§ INSTRUCTIONS FOR THE TASK
Below are some records; output exactly the lines from the line with "by_cases hv : v = 0" to the line with "have hqmem : q", both ends kept, and nothing more.

§ Stored data entries
================================
/-- **A nef class is a limit of ample `ℚ`-classes** (Debarre 1.28 on an abelian variety): for `θ` in the
nef cone `{θ ∈ NS_ℝ(X) | H_θ ≥ 0}` and `ε > 0` there is a POSITIVE class `q ∈ NS_ℚ(X)` (`H_q > 0`, an ample
`ℚ`-class) with `‖θ − q‖ < ε` — namely `q = Σ_j r_j b_j + tM` for a `ℤ`-basis `(b_j)` of `NS(X)`,
`θ = Σ c_j b_j`, rationals `r_j` near `c_j`, a small rational `t > 0` and an ample `M` (`θ + tM > 0`, and
positivity is an open condition). [cite: Debarre2001, §1.7 (the ample cone and its closure) and 1.28 (nef ℝ-divisors)]
[cite: Bauer1998ConeOfCurves, §4 ((ic) ⟺ (ib), "elementary properties of cones")] -/
theorem IsAbelianVariety.exists_mem_span_rat_forall_pos_dist_lt (hX : IsAbelianVariety Φ)
    {θ : E [⋀^Fin 2]→L[ℝ] ℝ} (hθ : θ ∈ Submodule.span ℝ {η : E [⋀^Fin 2]→L[ℝ] ℝ | IsNSForm Φ η})
    (hθpsd : ∀ v : E, 0 ≤ θ ![I • v, v]) {ε : ℝ} (hε : 0 < ε) :
    ∃ q : E [⋀^Fin 2]→L[ℝ] ℝ, q ∈ Submodule.span ℚ {η : E [⋀^Fin 2]→L[ℝ] ℝ | IsNSForm Φ η} ∧
      (∀ v : E, v ≠ 0 → 0 < q ![I • v, v]) ∧ dist θ q < ε := by
  classical
  haveI : FiniteDimensional ℝ E := LinearEquiv.finiteDimensional Φ.toLinearEquiv
  haveI : FiniteDimensional ℂ E := finiteDimensional_complex₅₅ Φ
  haveI := moduleFree_neronSeveriGroup Φ
  haveI := moduleFinite_neronSeveriGroup Φ
  obtain ⟨M, hM⟩ := hX
  set n := finrank ℤ (neronSeveriGroup Φ) with hn
  let b : Basis (Fin n) ℤ (neronSeveriGroup Φ) := Module.finBasis ℤ (neronSeveriGroup Φ)
  -- `θ = Σ_j c_j b_j`
  have hθspan : θ ∈ Submodule.span ℝ (Set.range fun j : Fin n ↦
      ((b j : neronSeveriGroup Φ) : E [⋀^Fin 2]→L[ℝ] ℝ)) := by
    have hle : Submodule.span ℝ {η : E [⋀^Fin 2]→L[ℝ] ℝ | IsNSForm Φ η} ≤
        Submodule.span ℝ (Set.range fun j : Fin n ↦ ((b j : neronSeveriGroup Φ) : E [⋀^Fin 2]→L[ℝ] ℝ)) := by
      refine Submodule.span_le.2 fun η hη ↦ ?_
      change ((⟨η, hη⟩ : neronSeveriGroup Φ) : E [⋀^Fin 2]→L[ℝ] ℝ) ∈
        (Submodule.span ℝ (Set.range fun j : Fin n ↦ ((b j : neronSeveriGroup Φ) : E [⋀^Fin 2]→L[ℝ] ℝ)) :
          Set (E [⋀^Fin 2]→L[ℝ] ℝ))
      rw [coe_eq_sum_equivFun_smul Φ b ⟨η, hη⟩]
      exact Submodule.sum_mem _ fun j _ ↦ Submodule.smul_mem _ _ (Submodule.subset_span ⟨j, rfl⟩)
    exact hle hθ
  obtain ⟨c, hc⟩ := (Submodule.mem_span_range_iff_exists_fun ℝ).1 hθspan
  -- the error budget
  set C : ℝ := ‖M‖ + ∑ j, ‖((b j : neronSeveriGroup Φ) : E [⋀^Fin 2]→L[ℝ] ℝ)‖ + 1 with hC
  have hCpos : 0 < C := by
    have h1 : 0 ≤ ‖M‖ := norm_nonneg _
    have h2 : 0 ≤ ∑ j, ‖((b j : neronSeveriGroup Φ) : E [⋀^Fin 2]→L[ℝ] ℝ)‖ :=
      Finset.sum_nonneg fun j _ ↦ norm_nonneg _
    linarith
  set ε' : ℝ := ε / (2 * C) with hε'
  have hε'pos : 0 < ε' := div_pos hε (by linarith)
  -- a small rational `t > 0` and the positive form `P = θ + tM`
  obtain ⟨t, ht0, htε⟩ := exists_rat_btwn hε'pos
  have ht0' : (0 : ℝ) < t := by exact_mod_cast ht0
  have hP11 : ∀ u v : E, (θ + (t : ℝ) • M) ![I • u, I • v] = (θ + (t : ℝ) • M) ![u, v] := fun u v ↦ by
    rw [ContinuousAlternatingMap.add_apply, ContinuousAlternatingMap.add_apply,
      ContinuousAlternatingMap.smul_apply, ContinuousAlternatingMap.smul_apply,
      type_one_one_of_mem_span_isNSForm Φ hθ, hM.1]
  have hPpos : ∀ v : E, v ≠ 0 → 0 < (θ + (t : ℝ) • M) ![I • v, v] := fun v hv ↦ by
    rw [ContinuousAlternatingMap.add_apply, ContinuousAlternatingMap.smul_apply, smul_eq_mul]
    exact add_pos_of_nonneg_of_pos (hθpsd v) (mul_pos ht0' (hM.2.2 v hv))
  obtain ⟨δ, hδ, hδpos⟩ := exists_pos_forall_sum_smul_pos (κ := Fin n)
    (η := fun j ↦ ((b j : neronSeveriGroup Φ) : E [⋀^Fin 2]→L[ℝ] ℝ)) hP11 hPpos
    (fun j ↦ ((mem_neronSeveriGroup_iff Φ).1 (b j).2).type_one_one)
  -- rational coefficients `r_j` near `c_j`
  have hr : ∀ j : Fin n, ∃ r : ℚ, |(r : ℝ) - c j| ≤ min δ ε' := fun j ↦ by
    have hm : 0 < min δ ε' := lt_min hδ hε'pos
    obtain ⟨r, hr₁, hr₂⟩ := exists_rat_btwn (show c j - min δ ε' < c j + min δ ε' by linarith)
    exact ⟨r, abs_le.2 ⟨by linarith, by linarith⟩⟩
  choose r hr using hr
  -- the ample `ℚ`-class `q = Σ r_j b_j + tM`
  set q : E [⋀^Fin 2]→L[ℝ] ℝ := ∑ j, (r j : ℝ) • ((b j : neronSeveriGroup Φ) : E [⋀^Fin 2]→L[ℝ] ℝ) +
    (t : ℝ) • M with hq
  have hqP : q = (θ + (t : ℝ) • M) + ∑ j, ((r j : ℝ) - c j) • ((b j : neronSeveriGroup Φ) : E [⋀^Fin 2]→L[ℝ] ℝ) := by
    ext v
    simp only [hq, ← hc, ContinuousAlternatingMap.add_apply, ContinuousAlternatingMap.sum_apply,
      ContinuousAlternatingMap.smul_apply, smul_eq_mul, sub_mul, Finset.sum_sub_distrib]
    ring
  have hqpos : ∀ v : E, v ≠ 0 → 0 < q ![I • v, v] := fun v hv ↦ by
    rw [hqP]
    exact hδpos _ (fun j ↦ (hr j).trans (min_le_left _ _)) v hv
  have hqrat : q ∈ Submodule.span ℚ {η : E [⋀^Fin 2]→L[ℝ] ℝ | IsNSForm Φ η} := by
    rw [hq]
    refine Submodule.add_mem _ (Submodule.sum_mem _ fun j _ ↦ ?_) ?_
    · rw [Rat.cast_smul_eq_qsmul ℝ]
      exact Submodule.smul_mem _ _ (Submodule.subset_span ((mem_neronSeveriGroup_iff Φ).1 (b j).2))
    · rw [Rat.cast_smul_eq_qsmul ℝ]
      exact Submodule.smul_mem _ _ (Submodule.subset_span (hM.isNSForm Φ))
  refine ⟨q, hqrat, hqpos, ?_⟩
  -- `‖θ − q‖ ≤ t‖M‖ + Σ |r_j − c_j| ‖b_j‖ < ε`
  have hdiff : θ - q = -((t : ℝ) • M + ∑ j, ((r j : ℝ) - c j) • ((b j : neronSeveriGroup Φ) : E [⋀^Fin 2]→L[ℝ] ℝ)) := by
    rw [hqP]
    abel
  rw [dist_eq_norm, hdiff, norm_neg]
  calc ‖(t : ℝ) • M + ∑ j, ((r j : ℝ) - c j) • ((b j : neronSeveriGroup Φ) : E [⋀^Fin 2]→L[ℝ] ℝ)‖
      ≤ ‖(t : ℝ) • M‖ + ∑ j, ‖((r j : ℝ) - c j) • ((b j : neronSeveriGroup Φ) : E [⋀^Fin 2]→L[ℝ] ℝ)‖ :=
        (norm_add_le _ _).trans (add_le_add le_rfl (norm_sum_le _ _))
    _ ≤ ε' * ‖M‖ + ∑ j, ε' * ‖((b j : neronSeveriGroup Φ) : E [⋀^Fin 2]→L[ℝ] ℝ)‖ := by
        refine add_le_add ?_ (Finset.sum_le_sum fun j _ ↦ ?_)
        · rw [norm_smul, Real.norm_eq_abs, abs_of_pos ht0']
          exact mul_le_mul_of_nonneg_right htε.le (norm_nonneg _)
        · rw [norm_smul, Real.norm_eq_abs]
          exact mul_le_mul_of_nonneg_right ((hr j).trans (min_le_right _ _)) (norm_nonneg _)
    _ = ε' * (‖M‖ + ∑ j, ‖((b j : neronSeveriGroup Φ) : E [⋀^Fin 2]→L[ℝ] ℝ)‖) := by
        rw [mul_add, Finset.mul_sum]
    _ < ε := by
        have hle : ‖M‖ + ∑ j, ‖((b j : neronSeveriGroup Φ) : E [⋀^Fin 2]→L[ℝ] ℝ)‖ ≤ C := by
          rw [hC]; linarith
        calc ε' * (‖M‖ + ∑ j, ‖((b j : neronSeveriGroup Φ) : E [⋀^Fin 2]→L[ℝ] ℝ)‖)
            ≤ ε' * C := mul_le_mul_of_nonneg_left hle hε'pos.le
          _ = ε / 2 := by rw [hε', div_mul_eq_mul_div, mul_div_mul_right _ _ hCpos.ne']
          _ < ε := by linarith
/-- **(ic) ⟹ (ib) — on an abelian variety a nef class is a limit of ample `ℚ`-classes**: if the semigroup
`N(X)` of effective classes is generated by the finite set `S`, then the nef cone
`Nef(X) = {θ ∈ NS_ℝ(X) | H_θ ≥ 0}` is the (rational polyhedral) convex cone generated by `S ∖ {0}`. Indeed
for `θ` nef, `M` ample and a `ℤ`-basis `(b_j)` of `NS(X)`, `θ = Σ c_j b_j`, the classes `Σ r_j b_j + tM`
with `r_j ∈ ℚ` near `c_j` and small rational `t > 0` are positive (`θ + tM > 0` and positivity is open), lie
in `NS_ℚ(X)`, so have a multiple in `N(X) ⊆ Σ ℝ≥0·s`, and converge to `θ`; and a finitely generated cone of
semi-positive classes is closed. [cite: Bauer1998ConeOfCurves, §4 ((ic) ⟺ (ib), "elementary properties of cones")]
[cite: Debarre2001, §1.7 (the ample cone and its closure) and 1.28 (nef ℝ-divisors)] -/
theorem IsAbelianVariety.exists_finset_span_nnreal_eq_of_addSubmonoidClosure_eq (hX : IsAbelianVariety Φ)
    {S : Finset (E [⋀^Fin 2]→L[ℝ] ℝ)}
    (hgen : (AddSubmonoid.closure (S : Set (E [⋀^Fin 2]→L[ℝ] ℝ)) : Set (E [⋀^Fin 2]→L[ℝ] ℝ)) =
      {η | IsNSForm Φ η ∧ ∀ v : E, 0 ≤ η ![I • v, v]}) :
    ∃ S' : Finset (E [⋀^Fin 2]→L[ℝ] ℝ), (∀ η ∈ S', IsNSForm Φ η) ∧
      (Submodule.span ℝ≥0 (S' : Set (E [⋀^Fin 2]→L[ℝ] ℝ)) : Set (E [⋀^Fin 2]→L[ℝ] ℝ)) =
        {θ | θ ∈ Submodule.span ℝ {η : E [⋀^Fin 2]→L[ℝ] ℝ | IsNSForm Φ η} ∧ ∀ v : E, 0 ≤ θ ![I • v, v]} := by
  classical
  haveI : FiniteDimensional ℝ E := LinearEquiv.finiteDimensional Φ.toLinearEquiv
  -- the generators are effective classes
  have hSN : ∀ s ∈ S, IsNSForm Φ s ∧ ∀ v : E, 0 ≤ s ![I • v, v] := fun s hs ↦ by
    have h : s ∈ (AddSubmonoid.closure (S : Set (E [⋀^Fin 2]→L[ℝ] ℝ)) : Set (E [⋀^Fin 2]→L[ℝ] ℝ)) :=
      AddSubmonoid.subset_closure hs
    rw [hgen] at h
    exact h
  refine ⟨S.erase 0, fun η hη ↦ (hSN η (Finset.mem_of_mem_erase hη)).1, ?_⟩
  -- the cone generated by `S ∖ 0` is closed
  have hclosed : IsClosed (Submodule.span ℝ≥0 ((S.erase 0 : Finset _) : Set (E [⋀^Fin 2]→L[ℝ] ℝ)) :
      Set (E [⋀^Fin 2]→L[ℝ] ℝ)) :=
    isClosed_span_nnreal_of_forall_semipos (S.erase 0).finite_toSet
      (fun η hη ↦ (hSN η (Finset.mem_of_mem_erase hη)).1.type_one_one)
      (fun η hη ↦ (hSN η (Finset.mem_of_mem_erase hη)).2)
      (fun h ↦ (Finset.mem_erase.1 (Finset.mem_coe.1 h)).1 rfl)
  -- `N(X) ⊆ Σ ℝ≥0·s`
  have hNle : ∀ η : E [⋀^Fin 2]→L[ℝ] ℝ, IsNSForm Φ η → (∀ v : E, 0 ≤ η ![I • v, v]) →
      η ∈ Submodule.span ℝ≥0 ((S.erase 0 : Finset _) : Set (E [⋀^Fin 2]→L[ℝ] ℝ)) := by
    intro η hη hpsd
    have hmem : η ∈ (AddSubmonoid.closure (S : Set (E [⋀^Fin 2]→L[ℝ] ℝ)) : Set (E [⋀^Fin 2]→L[ℝ] ℝ)) := by
      rw [hgen]
      exact ⟨hη, hpsd⟩
    have hle : AddSubmonoid.closure (S : Set (E [⋀^Fin 2]→L[ℝ] ℝ)) ≤
        (Submodule.span ℝ≥0 ((S.erase 0 : Finset _) : Set (E [⋀^Fin 2]→L[ℝ] ℝ))).toAddSubmonoid := by
      refine AddSubmonoid.closure_le.2 fun s hs ↦ ?_
      by_cases h0 : s = 0
      · rw [h0]
        exact (Submodule.span ℝ≥0 _).zero_mem
      · exact Submodule.subset_span (Finset.mem_coe.2 (Finset.mem_erase.2 ⟨h0, hs⟩))
    exact hle hmem
  refine Set.Subset.antisymm ?_ ?_
  · -- generators are nef, nef classes form a convex cone
    have hle : Submodule.span ℝ≥0 ((S.erase 0 : Finset _) : Set (E [⋀^Fin 2]→L[ℝ] ℝ)) ≤
        { carrier := {θ | θ ∈ Submodule.span ℝ {η : E [⋀^Fin 2]→L[ℝ] ℝ | IsNSForm Φ η} ∧
            ∀ v : E, 0 ≤ θ ![I • v, v]}
          add_mem' := fun {a a'} ha ha' ↦ ⟨Submodule.add_mem _ ha.1 ha'.1, fun v ↦ by
            rw [ContinuousAlternatingMap.add_apply]
            exact add_nonneg (ha.2 v) (ha'.2 v)⟩
          zero_mem' := ⟨Submodule.zero_mem _, fun v ↦ by
            rw [ContinuousAlternatingMap.coe_zero, Pi.zero_apply]⟩
          smul_mem' := fun c a ha ↦ ⟨by rw [NNReal.smul_def]; exact Submodule.smul_mem _ _ ha.1, fun v ↦ by
            rw [ContinuousAlternatingMap.smul_apply, NNReal.smul_def, smul_eq_mul]
            exact mul_nonneg c.2 (ha.2 v)⟩ } := by
      refine Submodule.span_le.2 fun s hs ↦ ?_
      have hs' := hSN s (Finset.mem_of_mem_erase hs)
      exact ⟨Submodule.subset_span hs'.1, hs'.2⟩
    intro θ hθ
    exact hle hθ
  · -- a nef class is a limit of ample `ℚ`-classes, whose multiples are effective classes
    rintro θ ⟨hθ, hθpsd⟩
    rw [← hclosed.closure_eq, Metric.mem_closure_iff]
    intro ε hε
    obtain ⟨q, hqrat, hqpos, hdist⟩ := hX.exists_mem_span_rat_forall_pos_dist_lt Φ hθ hθpsd hε
    obtain ⟨m, hm, hmq⟩ := exists_pos_isNSForm_nat_cast_smul_of_mem_span_rat Φ hqrat
    have hqpsd : ∀ v : E, 0 ≤ q ![I • v, v] := fun v ↦ by
      by_cases hv : v = 0
      · simp only [hv, smul_zero, twoForm_self, le_refl]
      · exact (hqpos v hv).le
    have hmqpsd : ∀ v : E, 0 ≤ ((m : ℝ) • q) ![I • v, v] := fun v ↦ by
      rw [ContinuousAlternatingMap.smul_apply, smul_eq_mul]
      exact mul_nonneg (Nat.cast_nonneg m) (hqpsd v)
    have hqmem : q ∈ Submodule.span ℝ≥0 ((S.erase 0 : Finset _) : Set (E [⋀^Fin 2]→L[ℝ] ℝ)) := by
      have h := Submodule.smul_mem _ ((m : ℝ≥0)⁻¹) (hNle _ hmq hmqpsd)
      have hm' : (m : ℝ) ≠ 0 := by exact_mod_cast hm.ne'
      rwa [NNReal.smul_def, NNReal.coe_inv, NNReal.coe_natCast, smul_smul, inv_mul_cancel₀ hm', one_smul] at h
    exact ⟨q, hqmem, hdist⟩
================================
§ SOLUTION TO THIS TASK
      by_cases hv : v = 0
      · simp only [hv, smul_zero, twoForm_self, le_refl]
      · exact (hqpos v hv).le
    have hmqpsd : ∀ v : E, 0 ≤ ((m : ℝ) • q) ![I • v, v] := fun v ↦ by
      rw [ContinuousAlternatingMap.smul_apply, smul_eq_mul]
      exact mul_nonneg (Nat.cast_nonneg m) (hqpsd v)
    have hqmem : q ∈ Submodule.span ℝ≥0 ((S.erase 0 : Finset _) : Set (E [⋀^Fin 2]→L[ℝ] ℝ)) := by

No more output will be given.